Pull every line of the entries that has the word "exactly".

(INFORMATION PROVIDED begins)

import Summits.Parity.BatemanHorn.Theses.IsogenyRedei

/-!
# Disproof of `SplitBlockJacobiCorner` (stmt-Parity-15002) — standing adversary file (cdisprove seat, cycle 1)

Crux (route IsogenyRedei, rank 4; the judge's "any nontrivial bound on J_θ for some θ < 1", typed):
`∃ δ > 0, ∀ θ > 1/2, ∀ μ ∈ [1−δ, 2−2θ): J^c_{θ,μ}(x) := Σ_{t ≤ x} Σ_{(Q,Q') ∈ pf(t²+1)², x^θ < Q < Q', QQ' ≤ x^{2−μ}} (Q|Q') = o(x)`.

VERDICT OF CYCLE 1: NO KILL.  The statement elaborates and says what the docstring says; it is `O(x)` trivially and
`o(x)` is genuine content (corner mass `≍ x`, measured `N/x = 0.031` at `(θ,λ) = (0.5, 1.2)`, `λ := 2 − μ`); every cheap
attack below fails, and the numerics (this seat, `exp/corner.c`, `exp/ec.c`, x ≤ 10⁸ locally, kit j016582 for 10⁹/4·10⁹)
show the OPEN part of the corner — the root DISCREPANCY `D^c = J^c − E^c` — at pure noise level (`|D^c| ≤ 2.41√N` in
every cell up to `x = 4·10⁹`), while `|J^c|/N ≤ 9·10⁻⁴` at 4·10⁹ and decreasing: no drift, no kill.

## Findings (index; details in the docstrings)

* §0 `cpairs`, `Jc`, `splitBlockJacobiCorner_iff` (`Iff.rfl`).
* §A LOAD-BEARING ANALYSIS of the three hypotheses `1/2 < θ`, `1 − δ ≤ μ`, `μ < 2 − 2θ`:
  - `μ < 2 − 2θ` is NOT load-bearing (PROVED): for `μ ≥ 2 − 2θ` every corner pair set is empty
    (`cpairs_eq_empty_of_le`: `x^θ < Q < Q'` forces `QQ' > x^{2θ} ≥ x^{2−μ}`), so `Jc θ μ x = 0` and
    `SplitBlockJacobiCorner ↔ SplitBlockJacobiCornerWithoutMuUpper` (`splitBlockJacobiCorner_iff_withoutMuUpper`).
    (Landing as `Theorems/SplitBlockJacobiCorner/Negative/MuUpperRedundant.lean`.)
  - `1 − δ ≤ μ` IS the corner: dropping it lets `μ = 0`, and `Jc θ 0 x` differs from the sister crux's `J_θ(x)`
    (`SplitBlockJacobi`, stmt-Parity-11583, co-rank 2, open) only in the `t = x`, `QQ' = x²+1` terms — so the
    statement without it is at least as strong as `SplitBlockJacobi` for every `θ ∈ (1/2,1)` (not attacked here; see
    `Cruxes/SplitBlockJacobi/Disproof.lean`, which I cite for: `1/2<θ` analysis, `≤ 3` big primes, Aurifeuillian and
    difference-square families, kill table to 10⁸).
  - `1/2 < θ`: guarantees `QQ' > x` (every modulus beyond `x`, ≤ 3 pairs per `t`).  Dropping it ENTIRELY is false by
    the sister seat's measurement (`θ = 0`: `J_0(x)/x → c₀ = Σ_{Q<Q'}(Q|Q')ρ(Q)ρ(Q')/(QQ') ≈ −0.43`, kit j004900/j004903;
    the corner cut `QQ' ≤ x^{2−μ}` does not remove the small pairs), recorded as the near-miss
    `not_SplitBlockJacobiCornerWithoutThetaLower` (`sorry`: an effective tail bound for a conditionally convergent
    double prime series is not cheaply formalisable).  For `0 < θ ≤ 1/2` the corner statement is heuristically still
    true (tail of the same series, `≍ x^{1−θ}`-size secular term, `o(x)`), so the honest content of `1/2 < θ` is
    structural (modulus beyond `x`), not truth-relevant — information for the prover.
* §B SIGN-COHERENT FAMILY INSIDE THE CORNER (PROVED): `jacobiSym_eq_one_of_eq_add_four_mul_sq` — every pair with
  `Q' − Q = 4s²` has `(Q|Q') = +1`.  MEASURED: this family is exactly the positive bias of the corner's tip
  (x = 10⁷, θ = 1/2, λ ≤ 1.02: 271 of the 3763 triples have `Q'−Q = 4□`, all `+1`, total `J = +241`); its size in a
  corner cell is `NSQ(x) = 980, 5062, 25774` at `x = 10⁶, 10⁷, 10⁸` for `(θ,λ) = (0.5,1.2)` (growth `×5.1/decade ≈
  x^{0.7}`, i.e. `≍ x^{1−θ/2}/log`), and it AGREES with the independent-roots prediction `Esq = Σ_{prime pairs, Δ=4□}
  4x/(QQ') = 1031.6, 5079.4, 25565.1` — no correlation between the family and small roots.  So the natural
  strengthening "`J^c = O(√N)`" is FALSE (a deterministic `+x^{1−θ/2+o(1)}` term), but the family is `o(x)`:
  not a kill.  (Landing as `Theorems/SplitBlockJacobiCorner/Negative/ForcedSquareFamily.lean`.)
* §C THE DECISIVE NUMERICS — expected part versus discrepancy (exp/corner.c + exp/ec.c, this seat; 10⁹ and 4·10⁹ by
  kit j016582, tables `corner_X*.txt` attached to the item).  With `N = #triples`, `M = Σ_{prime pairs in the cell}
  4x/(QQ')` (expected mass), `E = Σ (Q|Q')·4x/(QQ')` (expected part: `= o(x)` is the landed `stub_expectedPart`
  rescaled, i.e. `stub_cornerExpectedPart` of line Sketch), `D := J − E` (the OPEN part, the root discrepancy
  twisted by the symbol — what `MixedBilinearBalanced` / `TierWeylBound` must deliver), cell `(θ, λ)`, `λ := 2 − μ`:
  ```
     x    (θ,λ)          N        J/N       J       E(exp)       D    D/√N     NSQ     Esq
    1e6  (.5,1.2)      30703  -1.2e-2     -355     -251.0     -104  -0.59     980    1032
    1e7  (.5,1.2)     307206  -3.0e-3     -914     -954.3      +40  +0.07    5062    5079
    1e8  (.5,1.2)    3083723  -2.9e-3    -9091    -9059.6      -31  -0.02   25774   25565
    1e9  (.5,1.2)   31231598  -1.3e-3   -39848   -41549.4    +1701  +0.30  130094  130243
    4e9  (.5,1.2)  125342363  -8.4e-4  -104949  -107204.6    +2256  +0.20  345130  344653
    1e9  (.5,1.3)   63410050  -8.9e-4   -56378   -65151.0    +8773  +1.10  170186  170093
    1e9 (.52,1.15)   9755627  -1.4e-3   -13417    -5890.8    -7526  -2.41   56912   56874
    4e9 (.505,1.2) 112473704  -8.3e-4   -93702   -95719.3    +2017  +0.19  309263  308769
    4e9 (.55,1.2)   29329761  -4.2e-4   -12187   -11658.6     -528  -0.10   88028   87974
  ```
  Over ALL cells `θ ∈ {.5,.505,.51,.52,.55,.6} × λ ∈ {1.05,…,1.3}` and five scales 10⁶…4·10⁹ (260 cell-scale
  pairs, evidence/corner_decomposition.md on the item): `|D|/√N ≤ 2.41`, mean ≈ 0, no trend in x.  `N` matches `M` to 10⁻⁴; `NSQ` matches `Esq` to < 1 %.
  ALL the visible structure of `J^c` sits in the PROVED part `E` — a Chebyshev-type negative bias of `(Q|Q')` over
  prime pairs (`J/N = E/M ≈ −3·10⁻³` at 10⁷–10⁸, `−1.3·10⁻³` at 10⁹, `−8·10⁻⁴` at 4·10⁹: decaying, roughly like
  `x^{−1/4}` per the `x^{1−θ/2}` heuristic, after a plateau 10⁷–10⁸) plus the positive `NSQ` family — while the OPEN
  part `D` cancels to square-root level with constant `< 2.5` and no drift, no t-decile structure beyond the E-bias
  (block z-scores), no cofactor-class structure (sister seat), no structured-`h` resonance in `T_h` (ideator 1,
  `h = 2k²`; refuter kit j008654/j008680).  Full-`J_θ` rows reproduce the sister kill table at 10⁸ (`θ = .6: +7265`,
  `θ = .7: +4720`, kit j014067).  KILL-SCALE VERDICT: `|J^c|/N ≤ 9·10⁻⁴` at 4·10⁹ in every cell with `λ ≥ 1.1`,
  decreasing in `x`; the crux survives.
* §D LINE `Sketch` (lead prover-line-stmt-Parity-15002-0; stubs `stub_cornerPairForm`, `stub_cornerExpectedPart`,
  `stub_gaussCoordinateSplit`, `stub_typeI2_typeII_inputs` = K1 ∧ K2, `stub_mbb_of_typeI2_typeII`):
  - T0 `stub_gaussCoordinateSplit` is CORRECTLY TYPED: exact rational check of the three-phase identity with the
    Lean conventions (`ZMod.val` of inverses, `a : ℤ` of either sign, `b = 1`, `n = 1`, `Q = 1`, `h ≤ 0` included):
    12848 admissible cases, 0 failures (`exp/gauss_split_test.py`).
  - K1 `SmoothTwistedTypeI2` cheapest falsifier extended (exp/smooth.c; ordered pairs, non-squarefree moduli included,
    `L = 1`, `N₁ = N₂ = N`): `|T(k)|/L2 ≤ 3.65` for `k ∈ {1,2,3,4,8,9,18}` (the theta-resonant `2k²` included) and
    `N = 4000 … 64000` (3.3·10⁷ pairs), and `k ∈ {2, 9}` at `N = 128000` (1.24·10⁸ pairs: `T/L2 = +1.85, −1.35`);
    `T(2)/pairs = .0095, .0079, .0069, .0014, .0016, .0005` — decreasing, no plateau, no `N^{3/4}` law (`T/(N₁N₂)^{3/4}`
    fluctuates in sign and size).  K1 survives its falsifier to `N = 1.28·10⁵`.
  - JOINT SUFFICIENCY GAP (for the lead; not refutable, since `MBB` true would make the implication true):
    `stub_mbb_of_typeI2_typeII` cannot come out of Heath-Brown/Vaughan identities with K1 ∧ K2 AS TYPED.  Opening
    BOTH prime indicators of `twistedSum` multiplies pieces: with `Q = m₁⋯m_j·n₁⋯n_j`, `Q' = m'₁⋯n'_j'` the symbol
    splits as `Π (a_i | b_j)` over all factor pairs.  (i) K1 (`smoothTwistedSum`) has ONE smooth variable per side
    and coefficient `1`: pieces with two large smooth factors on a side (`n₁ ~ n₂ ~ P^{1/2} = N^{1/4}`, beyond K2's
    `M ≤ N^{13/100}`) are neither K1 (divisor-type coefficient `1∗1`, not `1`) nor K2; (ii) the cross symbols
    `(L₁-part | q)`, `(n | L₂-part)` are quadratic characters of conductor `≤ 4N^η` on the smooth variables — K1 has
    no character slot and is stated for the full progression `n ≡ 1 (4)`, not for classes mod `4L₁L₂`; (iii) K2's
    co-factor `f` is SMOOTH (no coefficient), so it is a Type-I/II hybrid, not Type II: pieces `Q = m·(n₁n₂)` with
    `m ~ N^{0.1}` are not instances.  Minimal repair the lead should consider: K1 for coefficient families
    `{1, log, 1∗1, χ·}` with characters of conductor `≤ N^η` on each smooth variable (or class-restricted versions),
    and K2 with an arbitrary bounded coefficient on `f` (true Type II) — at which point K2's range question
    (`M` up to where?) is Merikoski's open balanced case again (B7 of Ideator2BarrierNotes).  Posted to the item as
    `stub-misstated: stub_mbb_of_typeI2_typeII`.
* §E NEAR-MISSES (`sorry` only here): `not_SplitBlockJacobiCornerWithoutThetaLower` (data above).

WHY IT RESISTS (one paragraph for provers).  `J^c = E^c + D^c`; `E^c = o(x)` is a theorem (reciprocity + large
sieve, rescaled), and carries every secular feature seen in the data; `D^c` is a bilinear form in two balanced primes
with kernel `(Q|Q') × (small-root discrepancy of −1 mod QQ')`, numerically at noise level `|D^c| < 2.5√N` up to 4·10⁹ with
no drift, no t-decile structure (block z-scores of variance ≈ 1), no cofactor-class structure (sister seat), no
structured-`h` resonance in `T_h` (ideator 1, h = 2k²; refuter kit j008654/j008680).  A refutation needs a bias of
order `x` in `D^c`, i.e. a correlation between `(Q|Q')` and the position of the roots of −1 mod QQ' at relative scale
`x/QQ' = x^{−(λ−1)}`; the Gaussian/SL₂(ℤ) bookkeeping makes `(Q|Q')` a free spin symbol with no quadratic-level
constraint tied to root size (negative Pell is automatic along t²+1; Scholz-type constraints are quartic).  I found no
mechanism and no numerical trace of one.  The statement is as hard as a power saving for the mixed
Kloosterman-fraction × real-character kernel (MBB), and exactly as plausible.
-/

namespace Summit.Parity.BatemanHorn.Cruxes.SplitBlockJacobiCorner.Disproof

(INFORMATION PROVIDED ends)

→ **TASK SOLUTION**
  `Q' − Q = 4s²` has `(Q|Q') = +1`.  MEASURED: this family is exactly the positive bias of the corner's tip
Kloosterman-fraction × real-character kernel (MBB), and exactly as plausible.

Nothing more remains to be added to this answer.